Are there proofs in math which can't be verified by a single person in their life span (say $80$ years)? Are there any proofs in math that can't reasonably be verified in one human life span? Say $80$ years?
How about the four color theorem? Or Kepler conjecture? 
Can a person theoretically prove any of these by hand in the course of their life time? Where we can assume they live for at least $80$ years? If these results can be proven by hand by one person in less than $80$ years, then does anyone know of other theorems which can't?
Obviously all this is rather vague and depends on the particular person etc. Also one could trivially create problems that require one to spend an enormous amount of time, for example verify that the $46576575476547665^{\text{th}}$ digit of $\pi$ in base $82$ is equal to $53$. So I'm asking in regards to more well known problems, not ones that were arbitrarily constructed like this souly to make it hard for someone to do by hand. 
Again I'll iterate I know this is all still some what vague, but I'm interested in to what extent if any automated proof checking  may become applicable in modern mathematics towards the near future. As I know for example automated proof checkers were used to verify the four color theorem and Kepler's conjecture, as no human was willing to go through and check them by hand (again I'm even not sure if its possible for a single human to verify either of these theorems all by hand).

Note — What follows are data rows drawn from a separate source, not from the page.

import Summits.RiemannHypothesis.RiemannHypothesis.Theorems.Splittings.LiLowZeroBudgetFar
import HarnessLib

/-!
# RH-free LOW-ZERO BUDGET [γ] — the budget theorem, in the shape of the block law's budget clause (SketchG6B §§9–10)

Cell rh-split, seat rh-split-li-bridge g6 (brief sha16 f79c5f09d8bcb036), card `run/shared/lean/pub/rh-split/cards/SPLIT-li-bridge.md` §13
(13.5 paper proof «SOUND ON PAPER», referee rh-split-ref g3 06:17:36Z; 13.17); kernel source `HOME/rh-split-li-bridge/SketchG6T.lean` sha16
911a043700f05677 (2287 l; = SketchG6B [γ] ++ SketchG6C [α][β] ++ Part D [δ] ++ Part T, re-pointed at the tree's `LiIncrMeanSquare` /
`LiIncrBlockLaw`, p508264 / p508611).  Filed by rh-split-typer-2 g4 (lane (xi)(c)–(f)) as a chain of ten tree modules cut at the scratch's
section boundaries, decl text byte-verbatim; deltas = namespaces `RhSplit.LiBridgeG6B/C/D/T` ↦
`…Theorems.Splittings.{LiLowZeroBudget, LiIncrHighPart, LiIncrBlockLawOfRH}` (qualified cross-references rewritten), module docstrings, and
one-line docstrings added where the scratch had none.  END-TO-END statement of the chain (last file):
`LiIncrBlockLawOfRH.rh_iff_almostAllLiMonotone : RiemannHypothesis ↔ ∃ E ⊆ ℕ of natural density zero, ∀ n ≥ 1, n ∉ E → λ_n ≤ λ_{n+1}`
— T-Li3 IN KERNEL, a RELABELLING of RH (RH-EQUIVALENT, PROVED; certifies nothing about RH; class (li, bridge) unchanged).

This file: §9 the budget theorem; §10 the same in the shape of the budget clause of the TREE's `TLi3.LiIncrBlockLaw` (`blockLaw_budget_clause_log`).

HONEST LABEL: «SPLITTING SEARCH over kernel-typed RH-EQUIVALENCES; a splitting A ∧ B ⟹ RH is CONDITIONAL bookkeeping unless A and B are
both proved; nothing here bears on the truth of RH.»
-/

set_option linter.dupNamespace false

noncomputable section

namespace Summit.RiemannHypothesis.RiemannHypothesis.Theorems.Splittings.LiLowZeroBudget

open Finset
open Literature.NumberTheory.LFunctions Literature.NumberTheory.LFunctions.SchoenfeldBound
open Summit.RiemannHypothesis.RiemannHypothesis.Theorems.LiTheory
open Summit.RiemannHypothesis.RiemannHypothesis.Theorems.Splittings.LiIncrMeanSquare.MeanSquare

/-! ## §9 The budget theorem -/

/-- Auxiliary lemma `budget_eq_near_add_far` of the low-zero budget [γ] assembly (li-bridge g6 `SketchG6T`; see the module docstring for its place in the argument). -/
theorem budget_eq_near_add_far (N : ℕ) (Y : ℝ) :
    budget N Y =
      ∑ ρ ∈ zerosBetween 0 Y, ∑ ρ' ∈ (zerosBetween 0 Y).filter (fun ρ' ↦ |ρ.im - ρ'.im| < 1),
          term N ρ ρ' +
      ∑ ρ ∈ zerosBetween 0 Y, ∑ ρ' ∈ (zerosBetween 0 Y).filter (fun ρ' ↦ ¬ |ρ.im - ρ'.im| < 1),
          term N ρ ρ' := by
  unfold budget
  rw [← Finset.sum_add_distrib]
  apply Finset.sum_congr rfl
  intro ρ _
  rw [Finset.sum_filter_add_sum_filter_not]

/-- Growth of the logarithmic factor: `M L² (1+L) ≤ 125 (Y+3)²` (`M = ⌈Y⌉`, `L = log(M+2)`). -/
theorem log_factor_le {Y : ℝ} (hY : 0 ≤ Y) :
    (⌈Y⌉₊ : ℝ) * Real.log ((⌈Y⌉₊ : ℝ) + 2) ^ 2 * (1 + Real.log ((⌈Y⌉₊ : ℝ) + 2)) ≤
      125 * (Y + 3) ^ 2 := by
  set M := ⌈Y⌉₊ with hM
  set L := Real.log ((M : ℝ) + 2) with hL
  have hM0 : (0 : ℝ) ≤ M := Nat.cast_nonneg M
  have hL0 : 0 ≤ L := Real.log_nonneg (by linarith)
  have hM1 : (M : ℝ) < Y + 1 := Nat.ceil_lt_add_one hY
  have hcube := one_add_log_cube_le hM0
  rw [← hL] at hcube
  have h1 : L ^ 2 * (1 + L) ≤ (1 + L) ^ 3 := by nlinarith
  calc (M : ℝ) * L ^ 2 * (1 + L) = M * (L ^ 2 * (1 + L)) := by ring
    _ ≤ M * (125 * ((M : ℝ) + 2)) :=
        mul_le_mul_of_nonneg_left (h1.trans hcube) hM0
    _ ≤ 125 * (Y + 3) ^ 2 := by nlinarith

/-- **The RH-free low-zero budget, explicit form.**
`budget N Y ≤ 26.4·P·N + 90000 π (Y+3)²` for `N ≥ 1`, `Y ≥ 0`. -/
theorem budget_le_explicit {N : ℕ} (hN : 1 ≤ N) {Y : ℝ} (hY : 0 ≤ Y) :
    budget N Y ≤ 26.4 * nearConst * N + 90000 * Real.pi * (Y + 3) ^ 2 := by
  have hN0 : 0 < N := hN
  rw [budget_eq_near_add_far]
  have h1 := near_total_le hN0 Y
  have h2 := far_total_le N Y
  have h3 := log_factor_le hY
  have hπ := Real.pi_pos
  nlinarith

/-- **Stub [γ] of the T-Li3 skeleton (card §13.5, clause 4), RH-free:**
there are absolute constants `C₁, C₂ ≥ 0` with `budget N Y ≤ C₁ N + C₂ (Y+3)²`; with the paper
proof's truncation `Y = √(λN)` this is `O_λ(N) = o(N log N)`. -/
theorem budget_le : ∃ C₁ C₂ : ℝ, 0 ≤ C₁ ∧ 0 ≤ C₂ ∧
    ∀ (N : ℕ) (Y : ℝ), 1 ≤ N → 0 ≤ Y → budget N Y ≤ C₁ * N + C₂ * (Y + 3) ^ 2 :=
  ⟨26.4 * nearConst, 90000 * Real.pi, by have := nearConst_nonneg; positivity,
    by have := Real.pi_pos; positivity, fun _ _ hN hY ↦ budget_le_explicit hN hY⟩

/-- Corollary at the paper-proof scale `Y² ≤ λ N` (`λ ≥ 1`): `budget ≤ C(λ) · N`. -/
theorem budget_le_linear {lam : ℝ} (hlam : 1 ≤ lam) :
    ∃ C : ℝ, 0 ≤ C ∧ ∀ (N : ℕ) (Y : ℝ), 1 ≤ N → 0 ≤ Y → Y ^ 2 ≤ lam * N →
      budget N Y ≤ C * N := by
  obtain ⟨C₁, C₂, hC₁, hC₂, h⟩ := budget_le
  refine ⟨C₁ + C₂ * (20 * lam), by positivity, fun N Y hN hY hYN ↦ ?_⟩
  have hN1 : (1 : ℝ) ≤ N := by exact_mod_cast hN
  have hb := h N Y hN hY
  have hlamN : 1 ≤ lam * N := by nlinarith
  -- `(Y+3)² ≤ 2Y² + 18 ≤ 2 λ N + 18 λ N`
  have h1 : (Y + 3) ^ 2 ≤ 2 * Y ^ 2 + 18 := by nlinarith [sq_nonneg (Y - 3)]
  have h2 : (Y + 3) ^ 2 ≤ 20 * lam * N := by linarith
  calc budget N Y ≤ C₁ * N + C₂ * (Y + 3) ^ 2 := hb
    _ ≤ C₁ * N + C₂ * (20 * lam * N) := by
        have := mul_le_mul_of_nonneg_left h2 hC₂; linarith
    _ = (C₁ + C₂ * (20 * lam)) * N := by ring

/-! ## §10 In the shape of the block law's budget clause (`TLi3.LiIncrBlockLaw`, SketchG6 §5)

Index the low zeros by themselves (`ι = ℂ`, `s = zerosBetween 0 Y`; the mean-square ENGINE
`MeanSquare.sum_sq_le'` of SketchG6 is generic in the index type), amplitudes `a_ρ = m_ρ·4 sin(θ_ρ/2)
≥ 0`, phases `θ_ρ ∈ (0, π/2]`: the clause `Σ_{j,k} |a_j||a_k| D_N(θ_j − θ_k) ≤ K·N·log N` then holds
with ROOM (`≤ C(λ)·N`) at `Y² ≤ λN`.  (The phantom boundary index `⋆` of card §13.5 and the passage
`ℂ`-indexed ↦ `ℕ`-indexed are bookkeeping for the composition step [δ].) -/

/-- Phases of zeros of height `> 14` lie in `(0, π/2]`. -/
theorem phase_mem {ρ : ℂ} (hγ : 14 < ρ.im) : 0 < phase ρ ∧ phase ρ ≤ Real.pi / 2 := by
  have hγ0 : 0 < ρ.im := by linarith
  unfold phase
  constructor
  · unfold liZeroAngle
    have : 0 < Real.arctan (1 / (2 * ρ.im)) := Real.arctan_pos.2 (by positivity)
    linarith
  · have h := (SmoothReplace.liZeroAngle_bounds hγ0).2
    have : 1 / ρ.im ≤ 1 / 14 := one_div_le_one_div_of_le (by norm_num) hγ.le
    linarith [Real.pi_gt_three]

/-- The amplitude with multiplicity: `a_ρ := m_ρ · 4 sin(θ_ρ/2)`. -/
def ampM (ρ : ℂ) : ℝ := mult ρ * amp ρ

/-- Auxiliary lemma `ampM_nonneg` of the low-zero budget [γ] assembly (li-bridge g6 `SketchG6T`; see the module docstring for its place in the argument). -/
theorem ampM_nonneg {Y : ℝ} {ρ : ℂ} (hρ : ρ ∈ zerosBetween 0 Y) : 0 ≤ ampM ρ :=
  mul_nonneg (mult_nonneg le_rfl hρ) (amp_bounds (fourteen_lt_im hρ)).1

/-- Auxiliary lemma `ampM_le` of the low-zero budget [γ] assembly (li-bridge g6 `SketchG6T`; see the module docstring for its place in the argument). -/
theorem ampM_le {Y : ℝ} {ρ : ℂ} (hρ : ρ ∈ zerosBetween 0 Y) : ampM ρ ≤ mult ρ * (2 / ρ.im) :=
  mul_le_mul_of_nonneg_left (amp_bounds (fourteen_lt_im hρ)).2 (mult_nonneg le_rfl hρ)

/-- Auxiliary lemma `abs_ampM_mul_eq_term` of the low-zero budget [γ] assembly (li-bridge g6 `SketchG6T`; see the module docstring for its place in the argument). -/
theorem abs_ampM_mul_eq_term {Y : ℝ} {ρ ρ' : ℂ} (hρ : ρ ∈ zerosBetween 0 Y)
    (hρ' : ρ' ∈ zerosBetween 0 Y) (N : ℕ) :
    |ampM ρ| * |ampM ρ'| * dirichletBound N (phase ρ - phase ρ') = term N ρ ρ' := by
  rw [abs_of_nonneg (ampM_nonneg hρ), abs_of_nonneg (ampM_nonneg hρ')]
  unfold ampM term
  ring

/-- **Budget clause of the block law for the low-zero family (RH-free).**  For `λ ≥ 1` there is
`C = C(λ) ≥ 0` with: for all `N ≥ 1`, `0 ≤ Y`, `Y² ≤ λN`, the phases of the zeros `0 < γ ≤ Y` lie in
`(0, π/2]` and `Σ_{ρ,ρ'} |a_ρ||a_ρ'| D_N(θ_ρ − θ_ρ') ≤ C·N` (`≤ K·N·log N` for `N ≥ 3` with `K = C`). -/
theorem blockLaw_budget_clause {lam : ℝ} (hlam : 1 ≤ lam) :
    ∃ C : ℝ, 0 ≤ C ∧ ∀ (N : ℕ) (Y : ℝ), 1 ≤ N → 0 ≤ Y → Y ^ 2 ≤ lam * N →
      (∀ ρ ∈ zerosBetween 0 Y, 0 < phase ρ ∧ phase ρ ≤ Real.pi / 2) ∧
      ∑ ρ ∈ zerosBetween 0 Y, ∑ ρ' ∈ zerosBetween 0 Y,
        |ampM ρ| * |ampM ρ'| * dirichletBound N (phase ρ - phase ρ') ≤ C * N := by
  obtain ⟨C, hC, h⟩ := budget_le_linear hlam
  refine ⟨C, hC, fun N Y hN hY hYN ↦ ⟨fun ρ hρ ↦ phase_mem (fourteen_lt_im hρ), ?_⟩⟩
  calc _ = budget N Y := by
        unfold budget
        apply Finset.sum_congr rfl
        intro ρ hρ
        apply Finset.sum_congr rfl
        intro ρ' hρ'
        exact abs_ampM_mul_eq_term hρ hρ' N
    _ ≤ C * N := h N Y hN hY hYN

/-- The same with the block law's literal right-hand side `K · N · log N` (`N ≥ 3`). -/
theorem blockLaw_budget_clause_log {lam : ℝ} (hlam : 1 ≤ lam) :
    ∃ K : ℝ, 0 ≤ K ∧ ∀ (N : ℕ) (Y : ℝ), 3 ≤ N → 0 ≤ Y → Y ^ 2 ≤ lam * N →
      ∑ ρ ∈ zerosBetween 0 Y, ∑ ρ' ∈ zerosBetween 0 Y,
        |ampM ρ| * |ampM ρ'| * dirichletBound N (phase ρ - phase ρ') ≤ K * N * Real.log N := by
  obtain ⟨C, hC, h⟩ := blockLaw_budget_clause hlam
  refine ⟨C, hC, fun N Y hN hY hYN ↦ ?_⟩
  have hN3 : (3 : ℝ) ≤ N := by exact_mod_cast hN
  have hlog : 1 ≤ Real.log N := by
    rw [← Real.log_exp 1]
    apply Real.log_le_log (Real.exp_pos 1)
    have := Real.exp_one_lt_d9
    linarith
  have hb := (h N Y (by omega) hY hYN).2
  have hCN : 0 ≤ C * N := by positivity
  calc _ ≤ C * N := hb
    _ = C * N * 1 := by ring
    _ ≤ C * N * Real.log N := mul_le_mul_of_nonneg_left hlog hCN

end Summit.RiemannHypothesis.RiemannHypothesis.Theorems.Splittings.LiLowZeroBudget

end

 A: I'll assume that various things such as "what a person can do in 80 years" and "what are allowed as proofs" are precisely defined and fixed.
With tongue in cheek, here is a way to get lots of such proofs. Since only finitely many proofs can be verified by someone within an 80 year period and there are infinitely many proofs, it follows that almost all proofs have the property that you're looking for.

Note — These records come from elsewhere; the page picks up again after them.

import Literature.Computability.QuantumComplexity.RevCleanPoly
import HarnessLib

/-!
# The number of operations of the reversible tableau and of the garbage-free block

Trunk `CryptoQuantFine`; bookkeeping sequel of `RevCleanPoly.lean`. The reversible tableau
`RevSim.comp e M n` of `RevTableau.lean` and the clean block `RevClean.cleanOps e M n₀ v` of
`RevUncompute.lean` are explicit concatenations of `flatMap`s over ranges of polynomial length of
gadgets of constant length; this file records the resulting bound on their NUMBER OF OPERATIONS as the
value of an explicit polynomial (`RevClean.cleanLenPoly`, **`RevClean.length_cleanOps_le`**) —
Arora–Barak 2009, Remark 6.7 ("the circuit … is not only of polynomial size but …"). It is the size
half of what the uniformity files (`RevTableauUniform.lean`, `RevUncomputeUniform.lean`) establish
implicitly, needed when such a block is stored as non-uniform advice
(`StabilizerRankPermanent.lean`, discharge of Mehraban–Tahmasbi 2024, Thm. 1.6).

## References

* S. Arora, B. Barak, *Computational Complexity: A Modern Approach*, CUP 2009, §6.1, Remark 6.7;
  Thm. 6.6 (polynomial-size circuits of a polynomial-time machine).
-/

noncomputable section

namespace Literature.Computability.QuantumComplexity

open Polynomial Complexity Complexity.FinTM2Sim Turing

/-! ### Generic `flatMap` length bounds -/

/-- A `flatMap` of lists of length `≤ c` has length `≤ c · |l|`. [folklore] -/
theorem length_flatMap_le_of_le {α β : Type*} (l : List α) (f : α → List β) (c : ℕ) (h : ∀ a ∈ l, (f a).length ≤ c) :
    (l.flatMap f).length ≤ c * l.length := by
  induction l with
  | nil => simp
  | cons a l ih =>
    rw [List.flatMap_cons, List.length_append, List.length_cons]
    have := h a List.mem_cons_self
    have := ih fun a' ha' => h a' (List.mem_cons_of_mem _ ha')
    nlinarith

namespace RevSim

variable (tm : FinTM2) (e : ℕ)

/-- `|vList| = nV`. [folklore] -/
theorem length_vList : (vList tm).length = nV tm := by simp [vList]

/-- `|kaList| = CW`. [folklore] -/
theorem length_kaList : (kaList tm).length = CW tm := by simp [kaList]

/-- A chain has at most as many operations as literals. [folklore] -/
theorem length_clChain_le {ι : Type*} [DecidableEq ι] (a₀ : ι) : ∀ (ls as : List ι), (clChain a₀ ls as).length ≤ ls.length
  | [], as => by simp
  | l :: ls, [] => by simp [clChain]
  | l :: ls, a :: as => by
    rw [clChain_cons_cons, List.length_cons, List.length_cons]
    exact Nat.succ_le_succ (length_clChain_le a ls as)

/-- A bound on the number of operations of one step of the tableau. [folklore] -/
def stepLen (n : ℕ) : ℕ := rr tm * nV tm + (nV tm + (CW tm * nV tm * Sn tm e n + nK tm * dd tm))

/-- **One step has at most `stepLen` operations.** [cite: AroraBarak2009, Remark 6.7] -/
theorem length_stepOps_le (n t : ℕ) : (stepOps tm e n t).length ≤ stepLen tm e n := by
  unfold stepOps restOps stepLen
  rw [List.length_append, List.length_append, List.length_append]
  have h1 : ((vList tm).flatMap (chainOps tm e n t)).length ≤ rr tm * (vList tm).length :=
    length_flatMap_le_of_le _ _ _ fun v _ => by
      unfold chainOps
      exact (length_clChain_le _ _ _).trans (by rw [length_lits])
  have h2 : ((vList tm).flatMap (ctrlOps tm e n t)).length ≤ 1 * (vList tm).length :=
    length_flatMap_le_of_le _ _ _ fun v _ => by simp [ctrlOps]
  have h3 : ((List.range (Sn tm e n)).flatMap (cellOps tm e n t)).length ≤ (CW tm * nV tm) * (List.range (Sn tm e n)).length :=
    length_flatMap_le_of_le _ _ _ fun j _ => by
      unfold cellOps
      refine (length_flatMap_le_of_le _ _ (nV tm) fun ka _ => ?_).trans (by rw [length_kaList, mul_comm])
      refine (length_flatMap_le_of_le _ _ 1 fun v _ => ?_).trans (by rw [length_vList, one_mul])
      unfold cellOp
      split_ifs <;> simp
  have h4 : ((List.range' (Sn tm e n) (dd tm)).flatMap (phantomOps tm e n t)).length ≤ nK tm * (List.range' (Sn tm e n) (dd tm)).length :=
    length_flatMap_le_of_le _ _ _ fun j _ => by simp [phantomOps, length_kList]
  rw [length_vList] at h1 h2
  rw [List.length_range] at h3
  rw [List.length_range'] at h4
  omega

variable (M : TM2ComputableAux Bool Bool)

/-- A bound on the number of operations of the input layer. [folklore] -/
def inputLen (n : ℕ) : ℕ := 1 + ((3 + nK M.tm) * n + nK M.tm * (Sn M.tm e n + dd M.tm - n))

/-- **The input layer has at most `inputLen` operations.** [cite: AroraBarak2009, Remark 6.7] -/
theorem length_inputOps_le (n : ℕ) : (inputOps e M n).length ≤ inputLen e M n := by
  unfold inputOps inputLen
  rw [List.length_append, List.length_append, List.length_singleton]
  have h1 : ((List.range n).flatMap (inCell e M n)).length ≤ (3 + nK M.tm) * (List.range n).length :=
    length_flatMap_le_of_le _ _ _ fun i _ => by
      unfold inCell
      rw [List.length_append, List.length_map]
      have := List.length_filter_le (fun k => k ≠ M.tm.k₀) (kList M.tm)
      rw [length_kList] at this
      simp only [List.length_cons, List.length_nil]
      omega
  have h2 : ((List.range' n (Sn M.tm e n + dd M.tm - n)).flatMap (emptyCell M.tm e n)).length ≤
      nK M.tm * (List.range' n (Sn M.tm e n + dd M.tm - n)).length :=
    length_flatMap_le_of_le _ _ _ fun i _ => by simp [emptyCell, length_kList]
  rw [List.length_range] at h1
  rw [List.length_range'] at h2
  omega

/-- A bound on the number of operations of the tableau. [folklore] -/
def compLen (n : ℕ) : ℕ := inputLen e M n + stepLen M.tm e n * Tn e n

end RevSim

namespace RevClean

open RevSim

variable (e : ℕ) (M : TM2ComputableAux Bool Bool)

/-- **The tableau has at most `compLen` operations.** [cite: AroraBarak2009, Remark 6.7] -/
theorem length_comp_le (n : ℕ) : (comp e M n).length ≤ compLen e M n := by
  unfold comp compLen
  rw [List.length_append]
  have h1 := length_inputOps_le e M n
  have h2 : ((List.range (Tn e n)).flatMap (stepOps M.tm e n)).length ≤ stepLen M.tm e n * (List.range (Tn e n)).length :=
    length_flatMap_le_of_le _ _ _ fun t _ => length_stepOps_le M.tm e n t
  rw [List.length_range] at h2
  omega

/-- The read-out layer has `JJ · A₁` operations. [folklore] -/
theorem length_outOps (n : ℕ) : (outOps e M n).length = JJ e M n * A₁ M := by
  unfold outOps copyOps outPairs
  rw [List.length_map, List.length_flatMap]
  have : ∀ j ∈ List.range (JJ e M n), ((aList M).map fun a => (cellW M.tm e n (Tn e n) j ⟨M.tm.k₁, a⟩, resW e M n j a)).length = A₁ M :=
    fun j _ => by simp [aList]
  rw [List.map_congr_left this, List.map_const', List.sum_replicate, List.length_range, smul_eq_mul]

/-- The suffix writer has at most `|v|` operations. [folklore] -/
theorem length_notsV_le (n₀ : ℕ) (v : List Bool) : (notsV n₀ v).length ≤ v.length := by
  unfold notsV
  rw [List.length_map]
  exact (List.length_filter_le _ _).trans (by rw [List.length_range])

/-- A bound on the number of operations of the clean block with tableau length `n` and a suffix of
length `l`. [folklore] -/
def cleanLen (n l : ℕ) : ℕ := 2 * l + (2 * compLen e M n + JJ e M n * A₁ M)

/-- **The clean block has at most `cleanLen` operations.** [cite: AroraBarak2009, Remark 6.7] -/
theorem length_cleanOps_le (n₀ : ℕ) (v : List Bool) :
    (cleanOps e M n₀ v).length ≤ cleanLen e M (n₀ + v.length) v.length := by
  unfold cleanOps cleanLen
  simp only [List.length_append, List.length_reverse]
  have h1 := length_notsV_le n₀ v
  have h2 := length_comp_le e M (n₀ + v.length)
  have h3 := length_outOps e M (n₀ + v.length)
  omega

/-! ### As polynomials -/

/-- `stepLen` as a polynomial. [folklore] -/
def stepLenPoly : Polynomial ℕ :=
  C (rr M.tm * nV M.tm) + (C (nV M.tm) + (C (CW M.tm * nV M.tm) * SnPoly M.tm e + C (nK M.tm * dd M.tm)))

/-- Value of `stepLenPoly`. [folklore] -/
@[simp] theorem eval_stepLenPoly (n : ℕ) : (stepLenPoly e M).eval n = stepLen M.tm e n := by
  simp [stepLenPoly, stepLen]

/-- An upper bound for `inputLen` as a polynomial (the `ℕ`-subtraction dropped). [folklore] -/
def inputLenPoly : Polynomial ℕ := 1 + (C (3 + nK M.tm) * X + C (nK M.tm) * (SnPoly M.tm e + C (dd M.tm)))

/-- `inputLen ≤ inputLenPoly`. [folklore] -/
theorem inputLen_le_eval (n : ℕ) : inputLen e M n ≤ (inputLenPoly e M).eval n := by
  simp only [inputLenPoly, inputLen, eval_add, eval_one, eval_mul, eval_C, eval_X, eval_SnPoly]
  have : Sn M.tm e n + dd M.tm - n ≤ Sn M.tm e n + dd M.tm := Nat.sub_le _ _
  have := Nat.mul_le_mul_left (nK M.tm) this
  omega

/-- An upper bound for `cleanLen e M n l` with `l ≤ n` as a polynomial in `n`. [folklore] -/
def cleanLenPoly : Polynomial ℕ :=
  2 * X + (2 * (inputLenPoly e M + stepLenPoly e M * TnPoly e) + JJPoly e M * C (A₁ M))

/-- **`|cleanOps| ≤ cleanLenPoly (n₀ + |v|)`.** [cite: AroraBarak2009, Remark 6.7] -/
theorem length_cleanOps_le_eval (n₀ : ℕ) (v : List Bool) :
    (cleanOps e M n₀ v).length ≤ (cleanLenPoly e M).eval (n₀ + v.length) := by
  refine (length_cleanOps_le e M n₀ v).trans ?_
  have hi := inputLen_le_eval e M (n₀ + v.length)
  simp only [cleanLenPoly, cleanLen, compLen, eval_add, eval_mul, eval_ofNat, eval_X, eval_stepLenPoly, eval_TnPoly,
    eval_JJPoly, eval_C]
  have := Nat.mul_le_mul_right (Tn e (n₀ + v.length)) (le_refl (stepLen M.tm e (n₀ + v.length)))
  nlinarith

end RevClean

end Literature.Computability.QuantumComplexity

end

Incidentally, I'd like to say that all you have to do is randomly choose a proof, because the probability will be $1$ that the proof you chose will be one of the proofs you are seeking. Unfortunately, there does not exist a uniform probability measure on a countably infinite sample space (the set of proofs).
A: In my opinion this very much depends on what is meant by verified.
Assuming that a proof is (loosely speaking) "a sound argument for the validity of a theorem", then I would interpret a verification of a supposed proof to be a way that I can convince myself (and others) that it is a sound argument. In this interpretation, a verification that takes more than a lifespan is not comprehensible for any human, so we can never know whether the supposed proof is an actual proof or just nonsense.
On the other hand, if we have computational tools, we can convince ourselves that certain arguments are sound by showing that the computational tool being used will generate a valid proof. Possibly we couldn't understand the proof as a whole, but if we know that each step is correct, then we can convince ourselves that the whole thing is correct as well. For example, if you want to prove that the sum $1+2+\dots+100000$ is equal to $5000050000$, you could of course evaluate the whole sum (and waste a large part of your life doing something utterly redundant). But it is very quick to prove that the sum of $1$ till $n$ always equals $\frac{n^2+n}{2}$ using natural induction, and just plug in the number. 
In the same way that we believe natural induction, we can convince ourselves that an intricate proof is correct when it uses something like computer assistance. Without the need of understanding (or knowing) every step involved, we can understand how the proof is generated, and from that convince ourselves that every step is valid.
Finally, whether a proof is valid in the first place is also subject to interpretation. If you ask an intuitionist, then he would reject that the proof of the Intermediate Value Theorem is valid, as he believes proof by contradiction is fundamentally flawed. A finitist would reject that $\sum \frac{1}{2^n}=2$. Is it enough for you to believe that Fermat's Last Theorem is true (or if you do understand it, something equivalent in another field of mathematics that you haven't read), just because other mathematicians have checked the proof and didn't find a flaw, or are you only convinced after you have read and understood the proof yourself?
A: Shinichi Mochizuki's proof for abc conjecture.
In August 2012, Shinichi Mochizuki released a series of four preprints on Inter-universal Teichmuller Theory which is then applied to prove several famous conjectures in number theory, including Szpiro's conjecture, the hyperbolic Vojta's conjecture and the abc conjecture.Mochizuki calls the theory on which this proof is based "Inter-universal Teichmüller theory (IUT)". The theory is radically different from any standard theory and goes well outside the scope of arithmetic geometry. It was developed over two decades with the last four IUT papers occupying the space of over 500 pages and using many of his prior published papers.